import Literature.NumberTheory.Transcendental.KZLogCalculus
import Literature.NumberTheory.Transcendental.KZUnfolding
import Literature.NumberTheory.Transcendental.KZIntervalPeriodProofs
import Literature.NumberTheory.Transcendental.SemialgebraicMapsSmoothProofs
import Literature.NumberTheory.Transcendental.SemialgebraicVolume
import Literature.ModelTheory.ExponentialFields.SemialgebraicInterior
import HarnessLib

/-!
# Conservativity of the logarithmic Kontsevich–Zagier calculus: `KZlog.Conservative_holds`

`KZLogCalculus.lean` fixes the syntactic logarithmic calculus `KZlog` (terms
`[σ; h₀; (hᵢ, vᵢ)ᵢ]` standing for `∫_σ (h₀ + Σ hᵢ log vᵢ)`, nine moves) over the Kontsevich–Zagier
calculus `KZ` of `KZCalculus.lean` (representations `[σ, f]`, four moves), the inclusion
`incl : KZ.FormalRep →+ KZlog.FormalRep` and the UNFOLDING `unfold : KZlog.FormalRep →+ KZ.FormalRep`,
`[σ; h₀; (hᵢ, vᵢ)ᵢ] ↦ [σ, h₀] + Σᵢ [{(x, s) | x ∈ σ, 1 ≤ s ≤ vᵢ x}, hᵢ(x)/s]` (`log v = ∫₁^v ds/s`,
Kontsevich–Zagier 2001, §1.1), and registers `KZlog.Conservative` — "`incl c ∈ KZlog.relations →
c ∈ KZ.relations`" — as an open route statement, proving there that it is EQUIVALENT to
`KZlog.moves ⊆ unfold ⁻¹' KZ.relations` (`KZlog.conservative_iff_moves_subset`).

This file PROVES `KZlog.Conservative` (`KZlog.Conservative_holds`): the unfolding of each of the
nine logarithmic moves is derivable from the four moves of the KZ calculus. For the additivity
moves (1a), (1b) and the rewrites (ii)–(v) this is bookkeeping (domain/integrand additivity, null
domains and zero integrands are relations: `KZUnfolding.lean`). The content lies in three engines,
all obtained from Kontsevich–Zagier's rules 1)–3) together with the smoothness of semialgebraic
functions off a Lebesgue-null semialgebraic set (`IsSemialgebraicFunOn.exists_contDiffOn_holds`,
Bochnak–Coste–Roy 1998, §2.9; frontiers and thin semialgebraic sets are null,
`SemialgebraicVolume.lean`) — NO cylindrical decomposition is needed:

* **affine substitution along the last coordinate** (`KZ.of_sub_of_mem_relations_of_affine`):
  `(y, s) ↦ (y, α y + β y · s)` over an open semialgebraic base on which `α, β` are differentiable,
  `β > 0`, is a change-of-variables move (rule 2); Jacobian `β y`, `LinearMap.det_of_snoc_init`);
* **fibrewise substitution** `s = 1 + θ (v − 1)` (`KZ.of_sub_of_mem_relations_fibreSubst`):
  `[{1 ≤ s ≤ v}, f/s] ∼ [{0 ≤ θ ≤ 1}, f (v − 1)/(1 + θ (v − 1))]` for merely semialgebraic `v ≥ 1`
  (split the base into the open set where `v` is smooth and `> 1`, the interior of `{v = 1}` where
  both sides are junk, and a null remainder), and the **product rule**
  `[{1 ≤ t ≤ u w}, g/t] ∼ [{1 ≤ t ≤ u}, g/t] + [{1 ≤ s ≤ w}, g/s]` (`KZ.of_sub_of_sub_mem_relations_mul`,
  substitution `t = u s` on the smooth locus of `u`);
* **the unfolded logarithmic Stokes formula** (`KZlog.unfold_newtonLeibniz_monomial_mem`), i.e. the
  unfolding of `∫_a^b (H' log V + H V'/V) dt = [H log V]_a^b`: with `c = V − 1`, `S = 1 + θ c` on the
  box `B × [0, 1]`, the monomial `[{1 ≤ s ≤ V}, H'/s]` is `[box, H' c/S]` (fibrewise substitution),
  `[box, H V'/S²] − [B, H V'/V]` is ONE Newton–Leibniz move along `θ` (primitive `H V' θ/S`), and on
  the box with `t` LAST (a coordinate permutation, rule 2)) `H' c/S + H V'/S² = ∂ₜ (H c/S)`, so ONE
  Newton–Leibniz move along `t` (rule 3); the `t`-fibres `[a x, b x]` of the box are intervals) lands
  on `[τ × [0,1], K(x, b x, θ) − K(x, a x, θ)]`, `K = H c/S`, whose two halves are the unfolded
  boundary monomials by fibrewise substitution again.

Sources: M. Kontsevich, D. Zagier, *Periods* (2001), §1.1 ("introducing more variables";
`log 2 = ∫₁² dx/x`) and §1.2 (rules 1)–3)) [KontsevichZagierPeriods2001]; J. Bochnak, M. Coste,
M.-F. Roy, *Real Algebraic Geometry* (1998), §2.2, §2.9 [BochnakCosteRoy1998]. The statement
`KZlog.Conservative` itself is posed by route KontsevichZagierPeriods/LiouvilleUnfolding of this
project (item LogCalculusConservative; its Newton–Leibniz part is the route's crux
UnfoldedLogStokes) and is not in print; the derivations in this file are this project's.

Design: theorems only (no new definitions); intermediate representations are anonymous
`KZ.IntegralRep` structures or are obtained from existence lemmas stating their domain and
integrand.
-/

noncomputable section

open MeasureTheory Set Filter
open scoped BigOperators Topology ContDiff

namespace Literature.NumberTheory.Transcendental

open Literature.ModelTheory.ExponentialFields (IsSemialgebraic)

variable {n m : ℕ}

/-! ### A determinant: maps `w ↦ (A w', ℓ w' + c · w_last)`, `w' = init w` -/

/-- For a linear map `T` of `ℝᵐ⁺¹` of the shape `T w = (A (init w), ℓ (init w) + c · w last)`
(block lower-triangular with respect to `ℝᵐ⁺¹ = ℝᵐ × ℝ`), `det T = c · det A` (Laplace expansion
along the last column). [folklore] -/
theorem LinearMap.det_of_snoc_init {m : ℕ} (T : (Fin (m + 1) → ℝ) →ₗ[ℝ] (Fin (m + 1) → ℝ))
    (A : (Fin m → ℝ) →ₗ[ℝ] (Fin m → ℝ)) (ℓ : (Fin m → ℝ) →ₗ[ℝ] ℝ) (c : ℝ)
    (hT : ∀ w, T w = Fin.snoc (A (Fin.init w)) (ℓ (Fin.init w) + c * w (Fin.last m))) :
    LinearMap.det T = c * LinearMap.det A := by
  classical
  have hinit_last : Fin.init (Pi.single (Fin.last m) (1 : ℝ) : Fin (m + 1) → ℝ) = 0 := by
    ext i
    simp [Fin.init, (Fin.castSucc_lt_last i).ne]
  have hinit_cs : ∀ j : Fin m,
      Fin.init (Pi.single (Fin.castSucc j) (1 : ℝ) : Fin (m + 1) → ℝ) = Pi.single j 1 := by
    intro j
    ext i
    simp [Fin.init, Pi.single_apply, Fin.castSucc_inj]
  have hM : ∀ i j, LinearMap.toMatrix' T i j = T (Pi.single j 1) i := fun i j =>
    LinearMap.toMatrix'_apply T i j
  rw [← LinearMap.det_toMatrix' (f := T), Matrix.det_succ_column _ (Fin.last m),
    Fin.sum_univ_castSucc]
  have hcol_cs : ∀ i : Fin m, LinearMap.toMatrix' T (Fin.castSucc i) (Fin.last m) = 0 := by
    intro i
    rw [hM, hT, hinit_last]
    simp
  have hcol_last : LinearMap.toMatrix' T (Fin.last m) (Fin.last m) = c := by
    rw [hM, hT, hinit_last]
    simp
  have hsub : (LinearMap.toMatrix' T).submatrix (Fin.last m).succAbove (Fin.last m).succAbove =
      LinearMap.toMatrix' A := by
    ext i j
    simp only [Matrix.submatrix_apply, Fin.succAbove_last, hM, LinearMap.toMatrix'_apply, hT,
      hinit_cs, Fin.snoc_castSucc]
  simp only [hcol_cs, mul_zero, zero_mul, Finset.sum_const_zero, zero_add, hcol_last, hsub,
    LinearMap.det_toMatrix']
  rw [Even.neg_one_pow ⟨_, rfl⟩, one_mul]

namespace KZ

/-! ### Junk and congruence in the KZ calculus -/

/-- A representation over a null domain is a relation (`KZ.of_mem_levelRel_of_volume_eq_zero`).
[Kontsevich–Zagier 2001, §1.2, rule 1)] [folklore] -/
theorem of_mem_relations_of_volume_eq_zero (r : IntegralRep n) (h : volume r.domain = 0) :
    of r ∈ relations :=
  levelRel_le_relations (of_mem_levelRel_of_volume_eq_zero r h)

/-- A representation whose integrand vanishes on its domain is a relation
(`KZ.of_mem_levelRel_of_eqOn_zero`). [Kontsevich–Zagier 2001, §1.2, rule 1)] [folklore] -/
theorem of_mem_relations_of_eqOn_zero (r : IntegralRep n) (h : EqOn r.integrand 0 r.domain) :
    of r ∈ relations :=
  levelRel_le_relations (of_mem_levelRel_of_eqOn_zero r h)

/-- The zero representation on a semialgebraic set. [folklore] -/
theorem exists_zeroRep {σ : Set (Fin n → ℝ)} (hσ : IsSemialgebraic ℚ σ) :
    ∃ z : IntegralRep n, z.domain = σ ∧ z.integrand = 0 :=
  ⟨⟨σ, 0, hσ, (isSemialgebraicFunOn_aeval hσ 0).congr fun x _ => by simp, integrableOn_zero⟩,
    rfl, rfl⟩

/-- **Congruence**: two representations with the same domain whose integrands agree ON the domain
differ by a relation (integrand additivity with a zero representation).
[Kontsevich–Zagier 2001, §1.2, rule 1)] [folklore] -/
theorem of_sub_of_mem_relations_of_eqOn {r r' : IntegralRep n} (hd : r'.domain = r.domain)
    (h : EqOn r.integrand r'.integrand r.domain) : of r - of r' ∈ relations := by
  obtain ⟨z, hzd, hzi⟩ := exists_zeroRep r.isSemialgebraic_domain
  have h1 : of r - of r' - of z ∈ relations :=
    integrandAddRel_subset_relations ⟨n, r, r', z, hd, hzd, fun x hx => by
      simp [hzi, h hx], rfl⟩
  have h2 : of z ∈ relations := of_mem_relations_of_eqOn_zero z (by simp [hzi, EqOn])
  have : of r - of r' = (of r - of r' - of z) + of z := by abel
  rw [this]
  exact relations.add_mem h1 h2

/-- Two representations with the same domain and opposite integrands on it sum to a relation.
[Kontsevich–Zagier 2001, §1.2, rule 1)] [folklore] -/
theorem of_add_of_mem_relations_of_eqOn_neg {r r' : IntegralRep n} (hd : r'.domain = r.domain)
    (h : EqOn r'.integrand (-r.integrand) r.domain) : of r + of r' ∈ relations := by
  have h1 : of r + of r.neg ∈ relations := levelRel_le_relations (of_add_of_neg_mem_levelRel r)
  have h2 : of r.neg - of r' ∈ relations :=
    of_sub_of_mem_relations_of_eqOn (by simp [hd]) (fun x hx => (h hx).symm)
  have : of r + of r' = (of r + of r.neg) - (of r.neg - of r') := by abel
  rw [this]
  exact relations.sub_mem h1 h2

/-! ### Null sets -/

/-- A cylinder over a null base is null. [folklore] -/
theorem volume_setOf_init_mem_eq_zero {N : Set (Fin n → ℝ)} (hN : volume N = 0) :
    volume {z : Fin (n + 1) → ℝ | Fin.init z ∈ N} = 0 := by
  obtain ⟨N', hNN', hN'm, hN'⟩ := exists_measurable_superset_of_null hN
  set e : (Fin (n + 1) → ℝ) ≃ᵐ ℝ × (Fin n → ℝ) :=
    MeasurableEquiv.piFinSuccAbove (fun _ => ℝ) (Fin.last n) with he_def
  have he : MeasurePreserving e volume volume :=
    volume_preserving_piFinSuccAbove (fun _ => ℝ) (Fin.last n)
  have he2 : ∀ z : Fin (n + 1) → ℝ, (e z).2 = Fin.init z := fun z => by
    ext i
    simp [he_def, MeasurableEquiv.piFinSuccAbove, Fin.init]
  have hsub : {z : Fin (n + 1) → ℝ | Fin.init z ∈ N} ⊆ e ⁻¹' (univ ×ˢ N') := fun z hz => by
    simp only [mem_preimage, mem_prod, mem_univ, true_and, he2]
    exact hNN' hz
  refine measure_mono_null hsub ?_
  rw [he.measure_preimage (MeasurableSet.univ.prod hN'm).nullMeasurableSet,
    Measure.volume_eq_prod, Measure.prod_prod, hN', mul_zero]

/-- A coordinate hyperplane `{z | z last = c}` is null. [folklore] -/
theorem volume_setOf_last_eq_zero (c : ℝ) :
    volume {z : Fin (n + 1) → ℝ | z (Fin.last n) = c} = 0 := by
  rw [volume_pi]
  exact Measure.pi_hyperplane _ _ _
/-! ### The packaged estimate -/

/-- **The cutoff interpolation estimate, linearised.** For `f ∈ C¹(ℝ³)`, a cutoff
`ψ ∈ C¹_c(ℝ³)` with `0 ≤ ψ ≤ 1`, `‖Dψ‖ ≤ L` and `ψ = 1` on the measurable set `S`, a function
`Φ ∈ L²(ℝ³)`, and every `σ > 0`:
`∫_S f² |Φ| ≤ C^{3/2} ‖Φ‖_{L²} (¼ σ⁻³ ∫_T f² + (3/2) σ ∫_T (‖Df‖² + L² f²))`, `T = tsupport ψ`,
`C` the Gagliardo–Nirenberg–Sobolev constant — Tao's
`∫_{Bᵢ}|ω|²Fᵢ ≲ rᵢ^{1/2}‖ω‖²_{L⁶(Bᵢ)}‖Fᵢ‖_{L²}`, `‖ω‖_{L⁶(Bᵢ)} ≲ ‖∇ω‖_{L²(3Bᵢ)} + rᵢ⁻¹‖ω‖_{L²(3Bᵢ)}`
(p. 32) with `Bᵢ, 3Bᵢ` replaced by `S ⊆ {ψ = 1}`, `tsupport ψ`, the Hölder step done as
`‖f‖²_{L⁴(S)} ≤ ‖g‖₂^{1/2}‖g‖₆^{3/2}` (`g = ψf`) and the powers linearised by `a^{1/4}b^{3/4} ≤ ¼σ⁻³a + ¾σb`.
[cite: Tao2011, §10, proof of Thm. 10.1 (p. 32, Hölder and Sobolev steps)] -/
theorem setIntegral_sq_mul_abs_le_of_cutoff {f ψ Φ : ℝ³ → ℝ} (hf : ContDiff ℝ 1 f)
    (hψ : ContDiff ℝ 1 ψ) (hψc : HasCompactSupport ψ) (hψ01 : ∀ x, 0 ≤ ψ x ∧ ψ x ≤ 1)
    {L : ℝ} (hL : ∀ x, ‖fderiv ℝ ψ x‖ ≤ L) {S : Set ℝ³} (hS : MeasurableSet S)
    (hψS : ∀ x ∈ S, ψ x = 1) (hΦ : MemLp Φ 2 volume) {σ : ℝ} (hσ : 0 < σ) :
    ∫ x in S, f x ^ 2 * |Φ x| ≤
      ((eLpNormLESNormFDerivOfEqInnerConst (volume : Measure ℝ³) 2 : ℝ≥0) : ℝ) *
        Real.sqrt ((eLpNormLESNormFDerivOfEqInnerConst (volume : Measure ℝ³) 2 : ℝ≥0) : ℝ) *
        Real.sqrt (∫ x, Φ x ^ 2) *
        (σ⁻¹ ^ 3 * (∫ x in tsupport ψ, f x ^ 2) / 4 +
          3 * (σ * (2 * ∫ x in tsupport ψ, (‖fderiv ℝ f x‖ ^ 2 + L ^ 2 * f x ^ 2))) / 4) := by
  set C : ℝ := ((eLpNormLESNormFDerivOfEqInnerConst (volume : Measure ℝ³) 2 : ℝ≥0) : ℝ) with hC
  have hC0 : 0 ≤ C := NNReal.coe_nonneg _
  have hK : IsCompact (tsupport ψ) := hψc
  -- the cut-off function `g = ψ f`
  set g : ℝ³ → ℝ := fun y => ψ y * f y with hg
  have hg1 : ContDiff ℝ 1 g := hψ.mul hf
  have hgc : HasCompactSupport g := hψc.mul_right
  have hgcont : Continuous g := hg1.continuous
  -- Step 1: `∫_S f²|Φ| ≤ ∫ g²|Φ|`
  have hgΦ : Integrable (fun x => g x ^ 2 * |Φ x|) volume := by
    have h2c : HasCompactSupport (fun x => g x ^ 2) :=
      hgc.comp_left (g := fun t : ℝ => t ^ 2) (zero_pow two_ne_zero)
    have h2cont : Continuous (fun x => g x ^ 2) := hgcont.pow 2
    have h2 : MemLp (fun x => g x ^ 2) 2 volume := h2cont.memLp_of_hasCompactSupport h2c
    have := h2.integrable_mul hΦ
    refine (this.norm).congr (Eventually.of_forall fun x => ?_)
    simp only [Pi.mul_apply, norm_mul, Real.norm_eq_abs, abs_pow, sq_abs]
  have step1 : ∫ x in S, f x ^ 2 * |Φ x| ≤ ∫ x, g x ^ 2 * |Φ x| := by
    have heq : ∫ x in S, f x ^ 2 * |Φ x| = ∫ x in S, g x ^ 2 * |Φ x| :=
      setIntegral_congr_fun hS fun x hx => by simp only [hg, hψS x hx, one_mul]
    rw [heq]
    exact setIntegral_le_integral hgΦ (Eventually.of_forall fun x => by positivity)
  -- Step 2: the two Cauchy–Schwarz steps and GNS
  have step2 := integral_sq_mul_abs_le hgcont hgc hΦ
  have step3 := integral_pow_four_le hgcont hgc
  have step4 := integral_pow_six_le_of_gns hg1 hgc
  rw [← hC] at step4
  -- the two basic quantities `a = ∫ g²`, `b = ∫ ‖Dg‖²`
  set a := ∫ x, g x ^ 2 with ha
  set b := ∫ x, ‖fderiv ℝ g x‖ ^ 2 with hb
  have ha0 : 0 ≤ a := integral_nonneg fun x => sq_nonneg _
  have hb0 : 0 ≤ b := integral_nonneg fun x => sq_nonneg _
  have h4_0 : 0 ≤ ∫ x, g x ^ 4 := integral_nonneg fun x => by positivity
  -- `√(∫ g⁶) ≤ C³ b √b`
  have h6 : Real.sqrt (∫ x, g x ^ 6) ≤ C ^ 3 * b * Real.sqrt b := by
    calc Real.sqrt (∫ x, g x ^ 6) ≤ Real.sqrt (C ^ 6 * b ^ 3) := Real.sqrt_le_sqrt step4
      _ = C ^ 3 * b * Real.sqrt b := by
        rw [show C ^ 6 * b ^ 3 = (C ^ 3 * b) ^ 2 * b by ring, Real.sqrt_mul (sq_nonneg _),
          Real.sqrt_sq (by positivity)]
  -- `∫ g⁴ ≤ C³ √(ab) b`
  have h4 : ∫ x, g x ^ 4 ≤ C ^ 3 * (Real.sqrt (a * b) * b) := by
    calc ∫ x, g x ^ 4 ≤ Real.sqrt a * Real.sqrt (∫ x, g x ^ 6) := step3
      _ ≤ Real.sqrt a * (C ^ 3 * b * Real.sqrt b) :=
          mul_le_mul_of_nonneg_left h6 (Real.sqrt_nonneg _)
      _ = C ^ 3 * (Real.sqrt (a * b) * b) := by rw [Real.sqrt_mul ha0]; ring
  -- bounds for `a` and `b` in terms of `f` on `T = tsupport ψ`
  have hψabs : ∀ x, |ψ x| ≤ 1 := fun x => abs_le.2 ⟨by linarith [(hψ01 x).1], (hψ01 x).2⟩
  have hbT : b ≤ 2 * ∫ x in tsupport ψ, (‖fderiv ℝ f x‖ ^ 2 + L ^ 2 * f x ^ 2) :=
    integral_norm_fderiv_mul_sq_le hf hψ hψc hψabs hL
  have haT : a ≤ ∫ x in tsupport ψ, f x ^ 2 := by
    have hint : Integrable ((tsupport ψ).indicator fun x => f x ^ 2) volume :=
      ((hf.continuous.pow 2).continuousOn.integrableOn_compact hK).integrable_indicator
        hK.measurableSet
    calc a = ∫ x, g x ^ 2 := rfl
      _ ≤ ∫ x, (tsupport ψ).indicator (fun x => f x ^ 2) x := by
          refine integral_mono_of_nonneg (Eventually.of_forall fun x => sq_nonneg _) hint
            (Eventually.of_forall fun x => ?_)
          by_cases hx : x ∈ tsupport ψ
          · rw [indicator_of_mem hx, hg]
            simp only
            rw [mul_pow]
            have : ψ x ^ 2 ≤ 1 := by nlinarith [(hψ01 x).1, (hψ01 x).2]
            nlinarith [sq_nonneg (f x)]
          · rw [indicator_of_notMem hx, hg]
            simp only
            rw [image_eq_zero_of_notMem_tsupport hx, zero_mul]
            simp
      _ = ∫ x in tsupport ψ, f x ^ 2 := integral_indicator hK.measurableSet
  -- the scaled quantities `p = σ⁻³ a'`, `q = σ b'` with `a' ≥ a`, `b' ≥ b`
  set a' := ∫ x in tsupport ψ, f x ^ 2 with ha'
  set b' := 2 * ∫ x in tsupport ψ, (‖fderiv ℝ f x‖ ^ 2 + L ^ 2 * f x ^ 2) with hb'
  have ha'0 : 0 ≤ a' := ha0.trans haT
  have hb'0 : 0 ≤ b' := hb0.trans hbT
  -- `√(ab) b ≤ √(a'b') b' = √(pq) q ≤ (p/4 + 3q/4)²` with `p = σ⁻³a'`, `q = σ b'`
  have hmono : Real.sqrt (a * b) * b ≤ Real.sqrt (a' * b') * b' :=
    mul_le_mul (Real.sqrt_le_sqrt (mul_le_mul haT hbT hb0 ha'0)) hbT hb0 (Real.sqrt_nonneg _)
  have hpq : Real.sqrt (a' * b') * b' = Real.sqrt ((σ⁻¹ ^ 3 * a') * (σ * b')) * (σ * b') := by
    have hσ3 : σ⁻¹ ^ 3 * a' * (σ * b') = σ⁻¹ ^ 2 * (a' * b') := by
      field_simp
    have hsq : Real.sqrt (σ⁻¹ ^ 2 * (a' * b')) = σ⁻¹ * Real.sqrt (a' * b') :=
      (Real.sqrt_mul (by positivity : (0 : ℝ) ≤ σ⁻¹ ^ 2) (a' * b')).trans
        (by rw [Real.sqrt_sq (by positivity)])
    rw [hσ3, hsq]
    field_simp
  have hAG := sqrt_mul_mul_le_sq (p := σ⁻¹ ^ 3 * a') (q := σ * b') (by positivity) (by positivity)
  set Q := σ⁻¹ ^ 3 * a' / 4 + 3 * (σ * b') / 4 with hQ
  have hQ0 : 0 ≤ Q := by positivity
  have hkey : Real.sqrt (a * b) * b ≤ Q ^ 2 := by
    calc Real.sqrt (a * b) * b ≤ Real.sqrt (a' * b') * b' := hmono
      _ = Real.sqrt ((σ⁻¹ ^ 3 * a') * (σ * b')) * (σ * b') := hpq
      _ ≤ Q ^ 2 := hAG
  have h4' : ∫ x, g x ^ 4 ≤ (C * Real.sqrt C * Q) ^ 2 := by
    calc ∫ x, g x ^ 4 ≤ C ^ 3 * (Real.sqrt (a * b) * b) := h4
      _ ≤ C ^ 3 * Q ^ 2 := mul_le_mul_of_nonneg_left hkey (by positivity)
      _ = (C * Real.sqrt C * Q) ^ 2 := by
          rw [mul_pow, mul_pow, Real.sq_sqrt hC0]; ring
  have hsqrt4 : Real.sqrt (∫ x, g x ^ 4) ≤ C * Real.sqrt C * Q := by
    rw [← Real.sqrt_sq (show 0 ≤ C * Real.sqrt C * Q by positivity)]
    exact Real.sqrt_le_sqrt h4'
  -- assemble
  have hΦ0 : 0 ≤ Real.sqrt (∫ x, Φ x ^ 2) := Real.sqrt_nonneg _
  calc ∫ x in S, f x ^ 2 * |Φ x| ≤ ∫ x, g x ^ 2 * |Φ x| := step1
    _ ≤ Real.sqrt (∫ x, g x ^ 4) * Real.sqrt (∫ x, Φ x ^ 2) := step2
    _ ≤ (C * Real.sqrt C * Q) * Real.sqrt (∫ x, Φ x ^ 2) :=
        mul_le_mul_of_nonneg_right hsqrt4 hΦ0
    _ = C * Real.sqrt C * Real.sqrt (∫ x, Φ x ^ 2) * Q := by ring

- - - - -

**YOUR ASSIGNMENT**
Only one stretch of the records above is wanted: the lines between the one holding "is a change-of-variables" and the one holding "for merely semialgebraic", inclusive, reproduced exactly.

**EXERCISE SOLUTION**
  `β > 0`, is a change-of-variables move (rule 2); Jacobian `β y`, `LinearMap.det_of_snoc_init`);
* **fibrewise substitution** `s = 1 + θ (v − 1)` (`KZ.of_sub_of_mem_relations_fibreSubst`):
  `[{1 ≤ s ≤ v}, f/s] ∼ [{0 ≤ θ ≤ 1}, f (v − 1)/(1 + θ (v − 1))]` for merely semialgebraic `v ≥ 1`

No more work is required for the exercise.